Just prior to the abrupt shift, the meltwater along the southern margin of the North American ice sheet was drained by the Missouri and Ohio rivers and delivered to the Mississippi River for final passage to the Gulf of Mexico. There it mixed with warmer and saltier water, eventually making its way into the open Atlantic Ocean, where it was stirred into the general circulation pattern of the Atlantic current system. But by about 12,800 years ago, the front of the North American ice sheet had melted back to a point where the meltwater found a new and shorter pathway to the sea—the topographic lowlands that would suddenly become the St. Lawrence River Valley. Large volumes of cold meltwater no longer went the Mississippi way, but instead coursed northeastward, past the Gaspé Peninsula and into the Atlantic Ocean. There it interjected itself into the slow northward drift of the Gulf Stream, inserting a cold, fresh barrier into this warm surface current, and interrupting the delivery of heat to the far North Atlantic. A big chill fell over the region, and people living farther to the north must have wondered what happened for the heat to be turned off so abruptly.
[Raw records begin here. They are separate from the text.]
import Summits.QuantumFields.YangMills.Theorems.LuscherReductionDressedRitzPolyakovLiftStaticsOfGram
import Summits.QuantumFields.YangMills.Theorems.LuscherReductionOneSiteLevelsVariational
import Summits.QuantumFields.YangMills.Theorems.LuscherReductionRunningReductionKTPhysSpace
import Summits.QuantumFields.YangMills.Theorems.LuscherReductionDressedRitzOfOperatorPlateau
import HarnessLib

/-!
# Line «polyakovlift» r7 on crux `DressedRitz` (stmt-QuantumFields-20205): S-STAT (o2) — the Gram certificate from a NEAR-ISOMETRY of the dressed lift on
# two-channel planes (polarisation); linearity of `g ↦ dressedLiftVec β φ g`

Fleet-service module of seat ym-infvol-p1 g7.  `…PolyakovLiftStaticsOfGram` reduces the r7 statics text to a Gram certificate on the dressed lifts
`u_i = dressedLiftVec β φ g_i`.  Renormalisation-group / static-matching statements are naturally NORM statements («`‖u‖² = (1 ± ε)·N(g)`» for a flat quadratic
form `N`); this file supplies the polarisation step turning them into the certificate:

* §1 linearity plumbing on physical test functions: `OpPlat.ins_add/ins_smul`, `liftVec_add/smul`, `iterate_transferApply_add/smul`, ★ `dressedLiftVec_add/smul`,
  `isPhys_smul_add` ;  §2 `l2_self_add_smul` (expansion of `‖a u + b v‖²`);
* §3 ★★ `gram_offDiag_le_of_nearIsometry` — if `(1−ε)(a²n_i + b²n_l) ≤ ‖dressedLiftVec β φ (a g_i + b g_l)‖² ≤ (1+ε)(a²n_i + b²n_l)` for all real `a, b`
  (near-isometry on the plane of two channels w.r.t. flat weights `n_i, n_l > 0`), then `|⟨u_i, u_l⟩| ≤ ε·√n_i·√n_l`;
  ★★ `staticClauses_of_nearIsometry` — near-isometry on every two-channel plane (symmetric pairs may instead be `PairSeparated`) + `ε/(1−ε) ≤ C·λ` ⟹
  `StaticClauses k C β (dressedLiftFamily β φ g)`.

HONEST FRAMING: bookkeeping on the conditional femto rung R2b1; the near-isometry is RG input, NOT proved here; not infinite volume, not a gap, not Clay.
References: M. Lüscher, NPB 219 (1983) 233 [cite: Luscher1983, §3]; M. Lüscher, U. Wolff, NPB 339 (1990) 222 [cite: LuscherWolff1990].
-/

set_option autoImplicit false

noncomputable section

open MeasureTheory Filter Topology Real
open Literature.MathematicalPhysics.QuantumFieldTheory (GaugeConfig Site gaugeTransform)
open scoped BigOperators

namespace Summit.QuantumFields.YangMills.Theorems.FemtoTransferGap.PolyakovLift

open Summit.QuantumFields.YangMills.Theorems.FemtoTransferGap

variable {L : ℕ} [NeZero L]

/-! ## §1 Linearity of the (dressed) lift in the one-site function -/

/-- `a•ψ + b•φ` is physical for physical `ψ, φ`. [folklore] -/
theorem isPhys_smul_add {M : ℕ} {ψ φ : GaugeConfig 3 M SU2 → ℝ} (hψ : IsPhys ψ) (hφ : IsPhys φ) (a b : ℝ) : IsPhys (a • ψ + b • φ) :=
  (hψ.smul a).add (hφ.smul b)

/-- `ins φ (O + O') = ins φ O + ins φ O'` for physical `φ, O, O'`. [folklore] -/
theorem ins_add {φ O O' : GaugeConfig 3 L SU2 → ℝ} (hφ : IsPhys φ) (hO : IsPhys O) (hO' : IsPhys O') :
    OpPlat.ins φ (O + O') = OpPlat.ins φ O + OpPlat.ins φ O' := by
  rw [OpPlat.ins_eq, OpPlat.ins_eq, OpPlat.ins_eq, add_mul]
  have h : l2 φ (O * φ + O' * φ) = l2 φ (O * φ) + l2 φ (O' * φ) := by
    rw [l2_comm, l2_add_left (OpPlat.isPhys_mul hO hφ) (OpPlat.isPhys_mul hO' hφ) hφ, l2_comm (O * φ), l2_comm (O' * φ)]
  rw [h, add_smul]
  abel

/-- `ins φ (c•O) = c • ins φ O`. [folklore] -/
theorem ins_smul (φ O : GaugeConfig 3 L SU2 → ℝ) (c : ℝ) : OpPlat.ins φ (c • O) = c • OpPlat.ins φ O := by
  rw [OpPlat.ins_eq, OpPlat.ins_eq]
  have h1 : (c • O) * φ = c • (O * φ) := by
    funext U
    simp only [Pi.mul_apply, Pi.smul_apply, smul_eq_mul, mul_assoc]
  have h2 : l2 φ (c • (O * φ)) = c * l2 φ (O * φ) := by rw [l2_comm, l2_smul_left, l2_comm]
  rw [h1, h2, smul_sub, smul_smul]

/-- `flowLiftAt` is additive in the one-site function. [folklore] -/
theorem flowLiftAt_add (x₀ : Site 3 L) (t : ℝ) (g h : Cfg → ℝ) : flowLiftAt (L := L) x₀ t (g + h) = flowLiftAt x₀ t g + flowLiftAt x₀ t h := rfl

/-- `flowLiftAt` is homogeneous in the one-site function. [folklore] -/
theorem flowLiftAt_smul (x₀ : Site 3 L) (t : ℝ) (c : ℝ) (g : Cfg → ℝ) : flowLiftAt (L := L) x₀ t (c • g) = c • flowLiftAt x₀ t g := rfl

/-- `liftVec β φ (g + h) = liftVec β φ g + liftVec β φ h` for physical `φ, g, h`. [cite: LuscherWolff1990] -/
theorem liftVec_add (β : ℝ) {φ : GaugeConfig 3 L SU2 → ℝ} (hφ : IsPhys φ) {g h : Cfg → ℝ} (hg : IsPhys g) (hh : IsPhys h) :
    liftVec β φ (g + h) = liftVec β φ g + liftVec β φ h := by
  show OpPlat.ins φ (flowLiftAt (L := L) 0 (flowTime β L) (g + h)) = _
  rw [flowLiftAt_add, ins_add hφ (isPhys_flowLiftAt 0 _ hg) (isPhys_flowLiftAt 0 _ hh)]

/-- `liftVec β φ (c•g) = c • liftVec β φ g`. [cite: LuscherWolff1990] -/
theorem liftVec_smul (β : ℝ) (φ : GaugeConfig 3 L SU2 → ℝ) (c : ℝ) (g : Cfg → ℝ) : liftVec β φ (c • g) = c • liftVec β φ g := by
  show OpPlat.ins φ (flowLiftAt (L := L) 0 (flowTime β L) (c • g)) = _
  rw [flowLiftAt_smul, ins_smul]

/-- `K_β^n (ψ + φ) = K_β^n ψ + K_β^n φ` for physical `ψ, φ`. [folklore] -/
theorem iterate_transferApply_add (β : ℝ) {ψ φ : GaugeConfig 3 L SU2 → ℝ} (hψ : IsPhys ψ) (hφ : IsPhys φ) (n : ℕ) :
    (transferApply (L := L) β)^[n] (ψ + φ) = (transferApply β)^[n] ψ + (transferApply β)^[n] φ := by
  induction n with
  | zero => rfl
  | succ n ih =>
    rw [Function.iterate_succ_apply', Function.iterate_succ_apply', Function.iterate_succ_apply', ih,
      transferApply_add β (isPhys_iterate_transferApply β hψ n) (isPhys_iterate_transferApply β hφ n)]

/-- `K_β^n (c•ψ) = c • K_β^n ψ`. [folklore] -/
theorem iterate_transferApply_smul (β c : ℝ) (ψ : GaugeConfig 3 L SU2 → ℝ) (n : ℕ) :
    (transferApply (L := L) β)^[n] (c • ψ) = c • (transferApply β)^[n] ψ := by
  induction n with
  | zero => rfl
  | succ n ih => rw [Function.iterate_succ_apply', Function.iterate_succ_apply', ih, transferApply_smul]

/-- ★ `dressedLiftVec β φ (g + h) = dressedLiftVec β φ g + dressedLiftVec β φ h` for physical `φ, g, h`. [cite: LuscherWolff1990] -/
theorem dressedLiftVec_add (β : ℝ) {φ : GaugeConfig 3 L SU2 → ℝ} (hφ : IsPhys φ) {g h : Cfg → ℝ} (hg : IsPhys g) (hh : IsPhys h) :
    dressedLiftVec β φ (g + h) = dressedLiftVec β φ g + dressedLiftVec β φ h := by
  unfold dressedLiftVec
  rw [liftVec_add β hφ hg hh, iterate_transferApply_add β (isPhys_liftVec β hφ hg) (isPhys_liftVec β hφ hh)]

/-- ★ `dressedLiftVec β φ (c•g) = c • dressedLiftVec β φ g`. [cite: LuscherWolff1990] -/
theorem dressedLiftVec_smul (β : ℝ) (φ : GaugeConfig 3 L SU2 → ℝ) (c : ℝ) (g : Cfg → ℝ) :
    dressedLiftVec β φ (c • g) = c • dressedLiftVec β φ g := by
  unfold dressedLiftVec
  rw [liftVec_smul, iterate_transferApply_smul]

/-! ## §2 Expansion of `‖a u + b v‖²` -/

/-- `⟨a u + b v, a u + b v⟩ = a²⟨u,u⟩ + 2ab⟨u,v⟩ + b²⟨v,v⟩` for physical `u, v`. [folklore] -/
theorem l2_self_add_smul {M : ℕ} [NeZero M] {u v : GaugeConfig 3 M SU2 → ℝ} (hu : IsPhys u) (hv : IsPhys v) (a b : ℝ) :
    l2 (a • u + b • v) (a • u + b • v) = a ^ 2 * l2 u u + 2 * (a * b) * l2 u v + b ^ 2 * l2 v v := by
  have hau : IsPhys (a • u) := hu.smul a
  have hbv : IsPhys (b • v) := hv.smul b
  have hs : IsPhys (a • u + b • v) := hau.add hbv
  rw [l2_add_left hau hbv hs, l2_comm (a • u), l2_comm (b • v), l2_add_left hau hbv hau, l2_add_left hau hbv hbv,
    OpPlat.l2_smul_smul, OpPlat.l2_smul_smul, OpPlat.l2_smul_smul, OpPlat.l2_smul_smul, l2_comm v u]
  ring

/-! ## §3 ★★ Polarisation: the Gram certificate from a near-isometry on two-channel planes -/

/-- ★★ **Near-isometry on the plane of two channels ⟹ near-orthogonality.**  If for all real `a, b`
`(1−ε)(a²n_i + b²n_l) ≤ ‖dressedLiftVec β φ (a•g_i + b•g_l)‖² ≤ (1+ε)(a²n_i + b²n_l)` (`n_i, n_l > 0`; `φ, g_i, g_l` physical), then
`|⟨u_i, u_l⟩| ≤ ε·√n_i·√n_l` for `u = dressedLiftVec β φ g`. [cite: Luscher1983, §3] [cite: LuscherWolff1990] -/
theorem gram_offDiag_le_of_nearIsometry (β : ℝ) {φ : GaugeConfig 3 L SU2 → ℝ} (hφ : IsPhys φ) {gi gl : Cfg → ℝ} (hgi : IsPhys gi) (hgl : IsPhys gl)
    {ni nl ε : ℝ} (hni : 0 < ni) (hnl : 0 < nl)
    (hiso : ∀ a b : ℝ,
      (1 - ε) * (a ^ 2 * ni + b ^ 2 * nl) ≤ l2 (dressedLiftVec β φ (a • gi + b • gl)) (dressedLiftVec β φ (a • gi + b • gl)) ∧
        l2 (dressedLiftVec β φ (a • gi + b • gl)) (dressedLiftVec β φ (a • gi + b • gl)) ≤ (1 + ε) * (a ^ 2 * ni + b ^ 2 * nl)) :
    |l2 (dressedLiftVec β φ gi) (dressedLiftVec β φ gl)| ≤ ε * (Real.sqrt ni * Real.sqrt nl) := by
  set u := dressedLiftVec β φ gi with hu
  set v := dressedLiftVec β φ gl with hv
  have huP : IsPhys u := isPhys_dressedLiftVec β hφ hgi
  have hvP : IsPhys v := isPhys_dressedLiftVec β hφ hgl
  set a : ℝ := 1 / Real.sqrt ni with ha
  set b : ℝ := 1 / Real.sqrt nl with hb
  have hsi : 0 < Real.sqrt ni := Real.sqrt_pos.mpr hni
  have hsl : 0 < Real.sqrt nl := Real.sqrt_pos.mpr hnl
  have ha2 : a ^ 2 * ni = 1 := by rw [ha, div_pow, one_pow, Real.sq_sqrt hni.le, one_div, inv_mul_cancel₀ hni.ne']
  have hb2 : b ^ 2 * nl = 1 := by rw [hb, div_pow, one_pow, Real.sq_sqrt hnl.le, one_div, inv_mul_cancel₀ hnl.ne']
  have hnb2 : (-b) ^ 2 * nl = 1 := by rw [neg_sq, hb2]
  -- the two test vectors `a u ± b v`
  have hlin : ∀ s : ℝ, dressedLiftVec β φ (a • gi + s • gl) = a • u + s • v := fun s => by
    rw [dressedLiftVec_add β hφ (hgi.smul a) (hgl.smul s), dressedLiftVec_smul, dressedLiftVec_smul]
  have hplus := hiso a b
  have hminus := hiso a (-b)
  rw [hlin b, l2_self_add_smul huP hvP, ha2, hb2] at hplus
  rw [hlin (-b), l2_self_add_smul huP hvP, ha2, hnb2] at hminus
  -- `4ab⟨u,v⟩ ∈ [−4ε, 4ε]`
  have hab : 0 < a * b := by rw [ha, hb]; positivity
  have hkey : |a * b * l2 u v| ≤ ε := by
    rw [abs_le]
    constructor
    · nlinarith [hplus.1, hminus.2]
    · nlinarith [hplus.2, hminus.1]
  have hprod : a * b * (Real.sqrt ni * Real.sqrt nl) = 1 := by
    rw [ha, hb]
    field_simp
  calc |l2 u v| = |a * b * l2 u v| * (Real.sqrt ni * Real.sqrt nl) := by
          rw [abs_mul, abs_of_pos hab, mul_comm (a * b) |l2 u v|, mul_assoc, hprod, mul_one]
    _ ≤ ε * (Real.sqrt ni * Real.sqrt nl) := mul_le_mul_of_nonneg_right hkey (by positivity)

/-- ★★ **Both static clauses from a near-isometry on every two-channel plane**, symmetric pairs exempt: `φ` a raw vacuum, `g_i` physical, flat weights
`n_i > 0` with `(1−ε)n_i ≤ ‖u_i‖²`; for each pair `i ≠ l` either `PairSeparated (g i) (g l)` or the plane near-isometry of `gram_offDiag_le_of_nearIsometry`;
`0 ≤ ε < 1`, `0 ≤ C`, `ε/(1−ε) ≤ C·λ` ⟹ `StaticClauses k C β (dressedLiftFamily β φ g)`. [cite: Luscher1983, §3] [cite: LuscherWolff1990] -/
theorem staticClauses_of_nearIsometry (β : ℝ) {φ : GaugeConfig 3 L SU2 → ℝ} (hvac : IsRawVacuum β φ) {k : ℕ} {g : Fin k → (Cfg → ℝ)}
    (hg : ∀ i, IsPhys (g i)) (n : Fin k → ℝ) (hn : ∀ i, 0 < n i) {ε : ℝ} (hε0 : 0 ≤ ε) (hε1 : ε < 1)
    (hdiag : ∀ i, (1 - ε) * n i ≤ l2 (dressedLiftFamily β φ g i) (dressedLiftFamily β φ g i))
    (hplane : ∀ i l : Fin k, i ≠ l → PairSeparated (g i) (g l) ∨ ∀ a b : ℝ,
      (1 - ε) * (a ^ 2 * n i + b ^ 2 * n l) ≤ l2 (dressedLiftVec β φ (a • g i + b • g l)) (dressedLiftVec β φ (a • g i + b • g l)) ∧
        l2 (dressedLiftVec β φ (a • g i + b • g l)) (dressedLiftVec β φ (a • g i + b • g l)) ≤ (1 + ε) * (a ^ 2 * n i + b ^ 2 * n l))
    {C : ℝ} (hC0 : 0 ≤ C) (hC : ε / (1 - ε) ≤ C * luscherLambda β L) :
    StaticClauses k C β (dressedLiftFamily β φ g) := by
  refine staticClauses_of_gramClose_or_separated β hvac hg (fun i => Real.sqrt (n i)) (fun i => Real.sqrt_pos.mpr (hn i)) hε0 hε1
    (fun i => by rw [Real.sq_sqrt (hn i).le]; exact hdiag i) (fun i l hil => ?_) hC0 hC
  rcases hplane i l hil with hsep | hiso
  · exact Or.inl hsep
  · exact Or.inr (gram_offDiag_le_of_nearIsometry β hvac.1 (hg i) (hg l) (hn i) (hn l) hiso)

end Summit.QuantumFields.YangMills.Theorems.FemtoTransferGap.PolyakovLift

end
This cold period, which chilled Iceland, Greenland, and Western Europe for more than a millennium, has been called the Younger Dryas, because in the regions affected by the sudden chill, a cold-climate flower, the Dryas, was reestablished. It had grown previously in the regions a few thousand years earlier, when these latitudes were emerging from the last glacial maximum. The end of this thousand-year cold wave came when the meltwater was reduced to a volume inadequate to maintain a thermal barrier to the Gulf Stream, which then resumed its delivery of heat to the far north, accompanied by a substantial warming of Iceland and Western Europe.27

WHAT CAUSES AN ICE AGE?

Why do ice ages come and go? What factors lead to a periodic accumulation of thick ice on the continents? These questions are more difficult to answer than simply assembling the evidence that shows that ice ages have occurred. Because continental glaciations are relatively rare occurrences in the geological record, we know that the conditions producing ice ages do not occur very often. The previous occurrence of widespread glaciation (prior to the multiple ice advances of the past three million years) was in Gondwanaland during the late Paleozoic, about 275 to 300 million years ago.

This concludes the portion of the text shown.